Proper response to accidents results from good training and common sense. If an injury is minor, treat it immediately. If an injury is major, make the victim as comfortable and safe as possible until medical personnel arrive, assuming you have a way to call for help. Here are some proper responses to accidents that can occur while boating.

  • Shock: The seriously injured should be treated for shock by keeping the victim warm, still, and in a lying-down position until medical attention arrives. Elevate the feet several inches except in cases of head, neck, or back injury or hypothermia.
  • Bleeding: Bleeding usually can be controlled by applying direct pressure to the wound. If the bleeding is minor, apply first aid. If it is serious, apply a dressing, maintain direct pressure, and seek medical attention.
  • Burns: In cases of burns, the immediate goals are to relieve pain, prevent infection, and treat for shock. Immediately place minor burns in cold water and apply a dry bandage after the pain subsides. Seek medical attention for more severe burns.

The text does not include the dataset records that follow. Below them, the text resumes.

/-- **Cosine data, any polarisation `p ⊥ ℓ`** (scaling). -/
theorem norm_fcoeff_window_sub_cos_le (E : LagrangianLatticeCarrier k) (hL : E.LPermissible) {W : LatticeWord k} {M : ℝ} {hM : 0 < M}
    (hdes : E.design = W.stretch M hM) {c : ℝ} (hgain : E.gain = c) (m : ℕ)
    {Φ : ℝ → FluidPDE.Torus.Visc4 (Fin 3) → FluidPDE.Torus.Visc4 (Fin 3)} {lo hi Λ β σ C ν₀ K : ℝ}
    (hV : SlowVectorClauseF W M hM c Φ lo hi Λ β σ C ν₀ K) (hΛ : 1 ≤ Λ) (hlo : 0 < lo) (hhi : lo ≤ hi) (hc : 0 < c) (hC : 0 ≤ C)
    (hν₀ : E.cellVisc (m + 1) < ν₀)
    {S : FluidPDE.Torus.Visc4 (Fin 3)} (hSo : FluidPDE.Torus.OddSmall S β) (hSn : FluidPDE.Torus.NearIso S lo hi)
    (hΦSn : FluidPDE.Torus.NearIso (Φ (E.cellVisc (m + 1)) S) lo hi)
    {Um Um1 : ℝ → ℝ → (V2 →L[ℝ] V2)}
    (hUm : FluidPDE.Torus.IsPropagator 1 (fun (_ : ℝ) (_ : UnitAddTorus (Fin 3)) => (0 : EuclideanSpace ℝ (Fin 3)))
      (E.kbar m • renormStep (Φ (E.cellVisc (m + 1))) (E.gain / E.cellVisc (m + 1) ^ 2) S) Um)
    (hUm1 : FluidPDE.Torus.IsPropagator 1 (E.toFractalCarrierData.level (m + 1)) (E.kbar (m + 1) • S) Um1)
    (j : ℕ) {s' : ℝ} (h1 : (j : ℝ) * E.refresh (m + 1) < s') (h3 : s' ≤ 1)
    {ℓ : Fin 3 → ℤ} (hℓ : ℓ ≠ 0) (hscale : ‖Torus.latticeVec ℓ‖ * (⌈K / E.cellVisc (m + 1)⌉₊ : ℝ) ≤ E.N (m + 1))
    (p : EuclideanSpace ℝ (Fin 3)) (hpℓ : ⟪p, Torus.latticeVec ℓ⟫_ℝ = 0) :
    ‖mFourierCoeff (EuclideanSpace.complexify ∘ ⇑(Um1 ((j : ℝ) * E.refresh (m + 1)) s' ((memLp_cosMode ℓ p).toLp _)
        - Um ((j : ℝ) * E.refresh (m + 1)) s' ((memLp_cosMode ℓ p).toLp _))) ℓ‖
      ≤ (C * (C * (E.cellVisc (m + 1) ^ σ + (‖Torus.latticeVec ℓ‖ * (⌈K / E.cellVisc (m + 1)⌉₊ : ℝ) / E.N (m + 1)) ^ σ)
              * min 1 ((8 * Real.pi ^ 2 * ‖Torus.latticeVec ℓ‖ ^ 2 * (hi * Λ) * (E.cellVisc (m + 1) + c / E.cellVisc (m + 1)) / (E.N (m + 1) : ℝ) ^ 2) * (E.a (m + 1) * (s' - (j : ℝ) * E.refresh (m + 1))))
            + (8 * Real.pi ^ 2 * ‖Torus.latticeVec ℓ‖ ^ 2 * (hi * Λ) * (E.cellVisc (m + 1) + c / E.cellVisc (m + 1)) / (E.N (m + 1) : ℝ) ^ 2)
              * (M * W.period / E.cellVisc (m + 1)))) * ‖p‖ := by
  by_cases hp0 : p = 0
  · subst hp0
    have h0 : (memLp_cosMode ℓ (0 : EuclideanSpace ℝ (Fin 3))).toLp _ = (0 : V2) := by
      refine Lp.ext ((MemLp.coeFn_toLp _).trans ?_)
      filter_upwards [Lp.coeFn_zero (EuclideanSpace ℝ (Fin 3)) 2 volume] with x hx
      rw [hx, smul_zero]; rfl
    rw [h0, map_zero, map_zero, sub_zero, fcoeff_zero, norm_zero, norm_zero, mul_zero]
  · have hnp : 0 < ‖p‖ := norm_pos_iff.2 hp0
    set u : EuclideanSpace ℝ (Fin 3) := (1 / ‖p‖) • p with hu
    have hun : ‖u‖ = 1 := by rw [hu, norm_smul, Real.norm_eq_abs, abs_of_pos (by positivity)]; field_simp
    have huℓ : ⟪u, Torus.latticeVec ℓ⟫_ℝ = 0 := by rw [hu, real_inner_smul_left, hpℓ, mul_zero]
    have hxp : (memLp_cosMode ℓ p).toLp _ = ‖p‖ • (memLp_cosMode ℓ u).toLp _ := by
      rw [← MemLp.toLp_const_smul]
      refine MemLp.toLp_congr _ _ (Filter.Eventually.of_forall fun x => ?_)
      simp only [Pi.smul_apply, hu, smul_smul]
      rw [show ‖p‖ * ((mFourier ℓ x).re * (1 / ‖p‖)) = (mFourier ℓ x).re by field_simp]
    rw [hxp, map_smul, map_smul, ← smul_sub, fcoeff_smul, norm_smul, Complex.norm_real, Real.norm_eq_abs, abs_of_pos hnp, mul_comm]
    exact mul_le_mul_of_nonneg_right
      (norm_fcoeff_window_sub_cos_unit_le E hL hdes hgain m hV hΛ hlo hhi hc hC hν₀ hSo hSn hΦSn hUm hUm1 j h1 h3 hℓ hscale hun huℓ) hnp.le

  • Broken Bones: Seek medical assistance immediately for broken and dislocated bones. Apply temporary splints with care. An improper splint can result in lifelong disfigurement; lack of a splint can lead to hemorrhage, shock, or death.
  • Head, Neck, or Spinal Injury: In cases of head, neck, or spinal injuries, never move a victim more than is absolutely necessary. The water can provide excellent support until medical personnel arrive. If a victim must be moved, place him or her gently on a firm, full-length support.